23
BASISHANDELINGEN OPNAME
Plaats het onderwerp binnen het scherpstelkader.
• Voor onderwerpen buiten het beeldcentrum is gebruik van de
scherpstelvergrendeling (blz. 24) aan te raden.
• Let goed op dat het onderwerp zich binnen het scherpstelbereik
van het objectief bevindt: 0,5 m - ∞ (groothoekstand), 0,9 m - ∞
(telestand. Gebruik voor onderwerpen dichterbij dan 0,6 m de
macrofunctie (blz. 28).
Druk de ontspanknop half in (1) om scherpstelling en belichting te
vergrendelen.
• De scherpstelsignalen (blz. 25) in de monitor geven aan dat de
scherpstelling in orde is. Is het scherpstelsignaal rood, dan kon de
camera niet goed scherpstellen. Herhaal voorgaande stappen totdat het
signaal wit is.
• Is de scherpstelling ingesteld, dan zal een AF-sensor kort op het scherm
verschijnen om het punt van scherpstelling aan te geven.

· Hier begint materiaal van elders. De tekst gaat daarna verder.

/-
Copyright (c) 2026. All rights reserved.
Released under Apache 2.0 license as described in the file LICENSE.
Authors: abc-iut cell, prover seat abc-iut-E-t32 (gen 11).
-/
import Literature.IUT.LogVolume.WildQuadraticDyadicDifferent
import Literature.IUT.LogVolume.DifferentDivisorDegree
import Literature.IUT.LogVolume.LocalDegreeBridge
import Literature.IUT.LogVolume.RescaledCompletionInvariants
import Literature.IUT.LogVolume.TensorPacketUnramified
import HarnessLib

/-!
# The discriminant of a number field all of whose completions are on the «fixed-ball» list: `|d_F| ≤ 12^{⌊n/2⌋}`

Classical global number theory (Serre, *Local Fields* III §4 Prop. 10, §6 Prop. 13; Neukirch ANT III (2.9), (2.11)):
for a number field `F` of degree `n` whose finite places `v` all have one of the local shapes

* over `2`: unramified (`e = 1`), or `(e, f) = (2, 1)` with `log₂(𝒪_v^×) = 2𝒪_v` (the `ℚ₂(√3)`-shape);
* over `3`: `e = 1`, or `(e, f) = (2, 1)` (tame);
* over `p ≥ 5`: unramified,

the absolute different is `𝔇_{F/ℚ} = ∏_{v ∈ A} v² · ∏_{v ∈ B} v` (`A` = ramified places over `2`, `B` = ramified places
over `3`), so that

* `log_natAbs_discr_eq` / `natAbs_discr_eq` — `|d_F| = N(𝔇) = 4^{#A}·3^{#B}` (abc-iut-S1's `degF_differentDivisor`
  `= log N(𝔇)`, the place-by-place formula `degF_differentDivisor_eq_sum_local_of_subset` with the local differents
  `d_v = 0` (unramified, `differentOrd_eq_zero_of_absRamificationIdx_eq_one`), `d_v = 1/2` (tame quadratic,
  `differentOrd_eq_of_not_dvd`), `d_v = 1` (the `ℚ₂(√3)`-shape, `differentOrd_eq_one_of_logUnits_eq_closedBall_norm_two`);
* `two_mul_card_ramifiedTwo_le` / `two_mul_card_ramifiedThree_le` — `2·#A ≤ n`, `2·#B ≤ n` (each such place has local degree `2`;
  `sum_localDeg`);
* **`natAbs_discr_le_twelve_pow`** — hence `|d_F| ≤ 12^{⌊n/2⌋}`.

These shapes are exactly the abc-iut cell's «fixed-ball list» (`Joshi/TestGenuinePinsDividingLine`,
`localShape_of_pinnedRegions_settingPrVolSharp`); this file is its pins-free discriminant consequence (R-J row R-23b).
Nothing here bears on the disputed [IUTchIII] Cor. 3.12.
-/

noncomputable section

open Metric Set
open scoped NumberField Classical

namespace Literature.IUT.LogVolume

namespace FixedBallShapes

open NumberField IsDedekindDomain Literature.NumberTheory.NumberFields

variable (F : Type) [Field F] [NumberField F]

variable {F}

/-! ## 1. Local terms -/

/-- `v ∈ V(F)_p ⇒ p ∈ v`. [cite: NeukirchANT1999, Ch. I (8.3)] -/
theorem natCast_mem_of_mem_placesOver {p : ℕ} [Fact p.Prime] {v : HeightOneSpectrum (𝓞 F)}
    (hv : v ∈ placesOver F p) : ((p : ℕ) : 𝓞 F) ∈ v.asIdeal := by
  have h := (mem_placesOver_iff_residueChar v).mp hv
  rw [← h]
  exact natCast_residueChar_mem F v

/-- An unramified place contributes nothing to the different: `e_v = 1 ⇒ ord_v(𝔇) = 0`.
[cite: SerreLocalFields1979, Ch. III §6 Prop. 13] -/
theorem multiplicity_eq_zero_of_ramificationIdx_eq_one {p : ℕ} [Fact p.Prime] (v : HeightOneSpectrum (𝓞 F))
    (hv : ((p : ℕ) : 𝓞 F) ∈ v.asIdeal) (he : v.asIdeal.ramificationIdx ℤ = 1) :
    multiplicity v.asIdeal (differentIdeal ℤ (𝓞 F)) = 0 := by
  have hd := differentOrd_rescaledCompletion F p v hv
  rw [differentOrd_eq_zero_of_absRamificationIdx_eq_one p (RescaledCompletion F p v hv)
    (by rw [absRamificationIdx_rescaledCompletion F p v hv, he]), he] at hd
  simpa using hd.symm

/-- A place of the `ℚ₂(√3)`-shape contributes `2·log 2 = log 4`: `ord_v(𝔇)·log N(v) = n_v·d_v·log 2` with
`n_v = 2`, `d_v = 1`. [cite: SerreLocalFields1979, Ch. III §6 Prop. 13] -/
theorem localTerm_two {v : HeightOneSpectrum (𝓞 F)} (hv : ((2 : ℕ) : 𝓞 F) ∈ v.asIdeal)
    (he : v.asIdeal.ramificationIdx ℤ = 2) (hf : v.asIdeal.inertiaDeg ℤ = 1)
    (hlog : logUnits (RescaledCompletion F 2 v hv) =
      closedBall (0 : RescaledCompletion F 2 v hv) ‖(2 : RescaledCompletion F 2 v hv)‖) :
    (multiplicity v.asIdeal (differentIdeal ℤ (𝓞 F)) : ℝ) * logNorm F v = Real.log 4 := by
  have heK : absRamificationIdx 2 (RescaledCompletion F 2 v hv) = 2 := by
    rw [absRamificationIdx_rescaledCompletion F 2 v hv, he]
  have hfK : residueDegree 2 (RescaledCompletion F 2 v hv) = 1 := by
    rw [residueDegree_rescaledCompletion F 2 v hv, hf]
  rw [multiplicity_mul_logNorm_eq F 2 v hv,
    WildQuadraticDyadic.differentOrd_eq_one_of_logUnits_eq_closedBall_norm_two heK hfK hlog, localDeg, he, hf,
    show (4 : ℝ) = 2 ^ 2 by norm_num, Real.log_pow]
  push_cast
  ring

/-- A tame quadratic place over `3` contributes `log 3`: `n_v = 2`, `d_v = 1/2`. [cite: SerreLocalFields1979, Ch. III §6 Prop. 13] -/
theorem localTerm_three {v : HeightOneSpectrum (𝓞 F)} (hv : ((3 : ℕ) : 𝓞 F) ∈ v.asIdeal)
    (he : v.asIdeal.ramificationIdx ℤ = 2) (hf : v.asIdeal.inertiaDeg ℤ = 1) :
    (multiplicity v.asIdeal (differentIdeal ℤ (𝓞 F)) : ℝ) * logNorm F v = Real.log 3 := by
  haveI : Fact (Nat.Prime 3) := ⟨Nat.prime_three⟩
  have heK : absRamificationIdx 3 (RescaledCompletion F 3 v hv) = 2 := by
    rw [absRamificationIdx_rescaledCompletion F 3 v hv, he]
  have hd : differentOrd 3 (RescaledCompletion F 3 v hv) = 2⁻¹ := by
    rw [differentOrd_eq_of_not_dvd 3 (RescaledCompletion F 3 v hv) (by rw [heK]; decide), heK]
    norm_num
  rw [multiplicity_mul_logNorm_eq F 3 v hv, hd, localDeg, he, hf]
  push_cast
  ring

/-! ## 2. The global formula `|d_F| = 4^{#A}·3^{#B}` -/

section Global

variable (F)
variable
  (h2 : ∀ (v : HeightOneSpectrum (𝓞 F)) (hv : ((2 : ℕ) : 𝓞 F) ∈ v.asIdeal),
    v.asIdeal.ramificationIdx ℤ = 1 ∨
      (v.asIdeal.ramificationIdx ℤ = 2 ∧ v.asIdeal.inertiaDeg ℤ = 1 ∧
        logUnits (RescaledCompletion F 2 v hv) =
          closedBall (0 : RescaledCompletion F 2 v hv) ‖(2 : RescaledCompletion F 2 v hv)‖))
  (h3 : ∀ (v : HeightOneSpectrum (𝓞 F)), ((3 : ℕ) : 𝓞 F) ∈ v.asIdeal →
    v.asIdeal.ramificationIdx ℤ = 1 ∨ (v.asIdeal.ramificationIdx ℤ = 2 ∧ v.asIdeal.inertiaDeg ℤ = 1))
  (h5 : ∀ (v : HeightOneSpectrum (𝓞 F)), residueChar F v ≠ 2 → residueChar F v ≠ 3 →
    v.asIdeal.ramificationIdx ℤ = 1)

/-- `V(F)_2` and `V(F)_3` are disjoint. [cite: NeukirchANT1999, Ch. I (8.3)] -/
theorem disjoint_placesOver_two_three : Disjoint (placesOver F 2) (placesOver F 3) := by
  haveI : Fact (Nat.Prime 3) := ⟨Nat.prime_three⟩
  rw [Finset.disjoint_left]
  intro v h2v h3v
  have h2' := (mem_placesOver_iff_residueChar v).mp h2v
  have h3' := (mem_placesOver_iff_residueChar v).mp h3v
  omega

include h5 in
/-- Off `V(F)_2 ∪ V(F)_3` the different has no support. [cite: SerreLocalFields1979, Ch. III §6 Prop. 13] -/
theorem multiplicity_eq_zero_of_not_mem {v : HeightOneSpectrum (𝓞 F)} (hv : v ∉ placesOver F 2 ∪ placesOver F 3) :
    multiplicity v.asIdeal (differentIdeal ℤ (𝓞 F)) = 0 := by
  haveI : Fact (Nat.Prime 3) := ⟨Nat.prime_three⟩
  haveI : Fact (residueChar F v).Prime := ⟨residueChar_prime F v⟩
  rw [Finset.mem_union, not_or, mem_placesOver_iff_residueChar, mem_placesOver_iff_residueChar] at hv
  exact multiplicity_eq_zero_of_ramificationIdx_eq_one v (natCast_residueChar_mem F v) (h5 v hv.1 hv.2)

include h2 in
/-- The sum of the local terms over `V(F)_2` is `#A·log 4`. [cite: SerreLocalFields1979, Ch. III §6 Prop. 13] -/
theorem sum_placesOver_two :
    ∑ v ∈ placesOver F 2, (multiplicity v.asIdeal (differentIdeal ℤ (𝓞 F)) : ℝ) * logNorm F v =
      ((placesOver F 2).filter fun v => v.asIdeal.ramificationIdx ℤ = 2).card * Real.log 4 := by
  have hsum : ∑ v ∈ placesOver F 2, (multiplicity v.asIdeal (differentIdeal ℤ (𝓞 F)) : ℝ) * logNorm F v =
      ∑ v ∈ placesOver F 2, (if v.asIdeal.ramificationIdx ℤ = 2 then Real.log 4 else 0) := by
    refine Finset.sum_congr rfl fun v hv => ?_
    have hv2 := natCast_mem_of_mem_placesOver hv
    rcases h2 v hv2 with he | ⟨he, hf, hlog⟩
    · rw [if_neg (by rw [he]; decide), multiplicity_eq_zero_of_ramificationIdx_eq_one v hv2 he, Nat.cast_zero, zero_mul]
    · rw [if_pos he, localTerm_two hv2 he hf hlog]
  rw [hsum, Finset.sum_ite, Finset.sum_const_zero, add_zero, Finset.sum_const, nsmul_eq_mul]

include h3 in
/-- The sum of the local terms over `V(F)_3` is `#B·log 3`. [cite: SerreLocalFields1979, Ch. III §6 Prop. 13] -/
theorem sum_placesOver_three :
    ∑ v ∈ placesOver F 3, (multiplicity v.asIdeal (differentIdeal ℤ (𝓞 F)) : ℝ) * logNorm F v =
      ((placesOver F 3).filter fun v => v.asIdeal.ramificationIdx ℤ = 2).card * Real.log 3 := by
  haveI : Fact (Nat.Prime 3) := ⟨Nat.prime_three⟩
  have hsum : ∑ v ∈ placesOver F 3, (multiplicity v.asIdeal (differentIdeal ℤ (𝓞 F)) : ℝ) * logNorm F v =
      ∑ v ∈ placesOver F 3, (if v.asIdeal.ramificationIdx ℤ = 2 then Real.log 3 else 0) := by
    refine Finset.sum_congr rfl fun v hv => ?_
    have hv3 := natCast_mem_of_mem_placesOver hv
    rcases h3 v hv3 with he | ⟨he, hf⟩
    · rw [if_neg (by rw [he]; decide), multiplicity_eq_zero_of_ramificationIdx_eq_one v hv3 he, Nat.cast_zero, zero_mul]
    · rw [if_pos he, localTerm_three hv3 he hf]
  rw [hsum, Finset.sum_ite, Finset.sum_const_zero, add_zero, Finset.sum_const, nsmul_eq_mul]

include h2 h3 h5 in
/-- **`log |d_F| = #A·log 4 + #B·log 3`**: the absolute different is `∏_{v ∈ A} v² · ∏_{v ∈ B} v`.
[cite: SerreLocalFields1979, Ch. III §4 Prop. 10] [cite: NeukirchANT1999, Ch. III (2.9)] -/
theorem log_natAbs_discr_eq :
    Real.log ((NumberField.discr F).natAbs : ℝ) =
      ((placesOver F 2).filter fun v => v.asIdeal.ramificationIdx ℤ = 2).card * Real.log 4 +
        ((placesOver F 3).filter fun v => v.asIdeal.ramificationIdx ℤ = 2).card * Real.log 3 := by
  haveI : Fact (Nat.Prime 3) := ⟨Nat.prime_three⟩
  have hT : ∀ v : HeightOneSpectrum (𝓞 F), multiplicity v.asIdeal (differentIdeal ℤ (𝓞 F)) ≠ 0 →
      v ∈ placesOver F 2 ∪ placesOver F 3 := by
    intro v hv
    by_contra hmem
    exact hv (multiplicity_eq_zero_of_not_mem F h5 hmem)
  rw [← degF_differentDivisor F, degF_differentDivisor_eq_sum_local_of_subset F _ hT]
  have hcongr : ∀ v ∈ placesOver F 2 ∪ placesOver F 3,
      (haveI : Fact (residueChar F v).Prime := ⟨residueChar_prime F v⟩
       (localDeg F v : ℝ) *
          differentOrd (residueChar F v) (RescaledCompletion F (residueChar F v) v (natCast_residueChar_mem F v)) *
        Real.log (residueChar F v)) =
      (multiplicity v.asIdeal (differentIdeal ℤ (𝓞 F)) : ℝ) * logNorm F v := by
    intro v _
    haveI : Fact (residueChar F v).Prime := ⟨residueChar_prime F v⟩
    exact (multiplicity_mul_logNorm_eq F (residueChar F v) v (natCast_residueChar_mem F v)).symm
  rw [Finset.sum_congr rfl hcongr, Finset.sum_union (disjoint_placesOver_two_three F), sum_placesOver_two F h2,
    sum_placesOver_three F h3]

include h2 h3 h5 in
/-- **`|d_F| = 4^{#A}·3^{#B}`.** [cite: NeukirchANT1999, Ch. III (2.9), (2.11)] -/
theorem natAbs_discr_eq :
    (NumberField.discr F).natAbs =
      4 ^ ((placesOver F 2).filter fun v => v.asIdeal.ramificationIdx ℤ = 2).card *
        3 ^ ((placesOver F 3).filter fun v => v.asIdeal.ramificationIdx ℤ = 2).card := by
  have hlog := log_natAbs_discr_eq F h2 h3 h5
  have hpos : (0 : ℝ) < ((NumberField.discr F).natAbs : ℝ) := by
    exact_mod_cast Int.natAbs_pos.mpr (NumberField.discr_ne_zero F)
  have hpos' : (0 : ℝ) <
      ((4 ^ ((placesOver F 2).filter fun v => v.asIdeal.ramificationIdx ℤ = 2).card *
        3 ^ ((placesOver F 3).filter fun v => v.asIdeal.ramificationIdx ℤ = 2).card : ℕ) : ℝ) := by positivity
  have hlog' : Real.log ((NumberField.discr F).natAbs : ℝ) =
      Real.log ((4 ^ ((placesOver F 2).filter fun v => v.asIdeal.ramificationIdx ℤ = 2).card *
        3 ^ ((placesOver F 3).filter fun v => v.asIdeal.ramificationIdx ℤ = 2).card : ℕ) : ℝ) := by
    rw [hlog]; push_cast
    rw [Real.log_mul (by positivity) (by positivity), Real.log_pow, Real.log_pow]
  exact_mod_cast Real.log_injOn_pos hpos hpos' hlog'

include h2 in
/-- Each ramified place over `2` has local degree `2`, so `2·#A ≤ [F:ℚ]`. [cite: NeukirchANT1999, Ch. II Prop. (6.8)] -/
theorem two_mul_card_ramifiedTwo_le :
    2 * ((placesOver F 2).filter fun v => v.asIdeal.ramificationIdx ℤ = 2).card ≤ Module.finrank ℚ F := by
  calc 2 * ((placesOver F 2).filter fun v => v.asIdeal.ramificationIdx ℤ = 2).card
        = ∑ v ∈ (placesOver F 2).filter (fun v => v.asIdeal.ramificationIdx ℤ = 2), 2 := by
          rw [Finset.sum_const, smul_eq_mul, mul_comm]
    _ = ∑ v ∈ (placesOver F 2).filter (fun v => v.asIdeal.ramificationIdx ℤ = 2), localDeg F v := by
        refine Finset.sum_congr rfl fun v hv => ?_
        rw [Finset.mem_filter] at hv
        have hv2 := natCast_mem_of_mem_placesOver hv.1
        rcases h2 v hv2 with he | ⟨he, hf, -⟩
        · exact absurd (hv.2.symm.trans he) (by decide)
        · rw [localDeg, he, hf]
    _ ≤ ∑ v ∈ placesOver F 2, localDeg F v := Finset.sum_le_sum_of_subset (Finset.filter_subset _ _)
    _ = Module.finrank ℚ F := sum_localDeg F 2

include h3 in
/-- Each ramified place over `3` has local degree `2`, so `2·#B ≤ [F:ℚ]`. [cite: NeukirchANT1999, Ch. II Prop. (6.8)] -/
theorem two_mul_card_ramifiedThree_le :
    2 * ((placesOver F 3).filter fun v => v.asIdeal.ramificationIdx ℤ = 2).card ≤ Module.finrank ℚ F := by
  haveI : Fact (Nat.Prime 3) := ⟨Nat.prime_three⟩
  calc 2 * ((placesOver F 3).filter fun v => v.asIdeal.ramificationIdx ℤ = 2).card
        = ∑ v ∈ (placesOver F 3).filter (fun v => v.asIdeal.ramificationIdx ℤ = 2), 2 := by
          rw [Finset.sum_const, smul_eq_mul, mul_comm]
    _ = ∑ v ∈ (placesOver F 3).filter (fun v => v.asIdeal.ramificationIdx ℤ = 2), localDeg F v := by
        refine Finset.sum_congr rfl fun v hv => ?_
        rw [Finset.mem_filter] at hv
        have hv3 := natCast_mem_of_mem_placesOver hv.1
        rcases h3 v hv3 with he | ⟨he, hf⟩
        · exact absurd (hv.2.symm.trans he) (by decide)
        · rw [localDeg, he, hf]
    _ ≤ ∑ v ∈ placesOver F 3, localDeg F v := Finset.sum_le_sum_of_subset (Finset.filter_subset _ _)
    _ = Module.finrank ℚ F := sum_localDeg F 3

include h2 h3 h5 in
/-- **`|d_F| ≤ 12^{⌊[F:ℚ]/2⌋}`** for a number field all of whose completions are on the fixed-ball list.
[cite: NeukirchANT1999, Ch. III (2.9), (2.11)] [cite: SerreLocalFields1979, Ch. III §6 Prop. 13] -/
theorem natAbs_discr_le_twelve_pow : (NumberField.discr F).natAbs ≤ 12 ^ (Module.finrank ℚ F / 2) := by
  rw [natAbs_discr_eq F h2 h3 h5]
  have hA : ((placesOver F 2).filter fun v => v.asIdeal.ramificationIdx ℤ = 2).card ≤ Module.finrank ℚ F / 2 :=
    (Nat.le_div_iff_mul_le two_pos).mpr (by rw [mul_comm]; exact two_mul_card_ramifiedTwo_le F h2)
  have hB : ((placesOver F 3).filter fun v => v.asIdeal.ramificationIdx ℤ = 2).card ≤ Module.finrank ℚ F / 2 :=
    (Nat.le_div_iff_mul_le two_pos).mpr (by rw [mul_comm]; exact two_mul_card_ramifiedThree_le F h3)
  calc 4 ^ ((placesOver F 2).filter fun v => v.asIdeal.ramificationIdx ℤ = 2).card * 3 ^ ((placesOver F 3).filter fun v => v.asIdeal.ramificationIdx ℤ = 2).card
      ≤ 4 ^ (Module.finrank ℚ F / 2) * 3 ^ (Module.finrank ℚ F / 2) :=
        Nat.mul_le_mul (Nat.pow_le_pow_right (by norm_num) hA) (Nat.pow_le_pow_right (by norm_num) hB)
    _ = 12 ^ (Module.finrank ℚ F / 2) := by rw [← mul_pow]; norm_num

include h2 h3 h5 in
/-- The same as an integer inequality `|d_F| ≤ 12^{⌊n/2⌋}`. [cite: NeukirchANT1999, Ch. III (2.9), (2.11)] -/
theorem abs_discr_le_twelve_pow : |NumberField.discr F| ≤ 12 ^ (Module.finrank ℚ F / 2) := by
  have h := natAbs_discr_le_twelve_pow F h2 h3 h5
  rw [Int.abs_eq_natAbs]
  exact_mod_cast h

end Global

end FixedBallShapes

end Literature.IUT.LogVolume

end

• De sluitertijd- en diafragmawaarde veranderen van wit naar zwart
wanneer de belichting wordt vergrendeld.
Druk de ontspanknop geheel in (2) om de opname te maken.
• Het toegangslampje brandt om aan te geven dat de beeldinformatie naar
de CompactFlash kaart wordt weggeschreven. Verwijder een
CompactFlash kaart nooit als er informatie wordt overgeschreven.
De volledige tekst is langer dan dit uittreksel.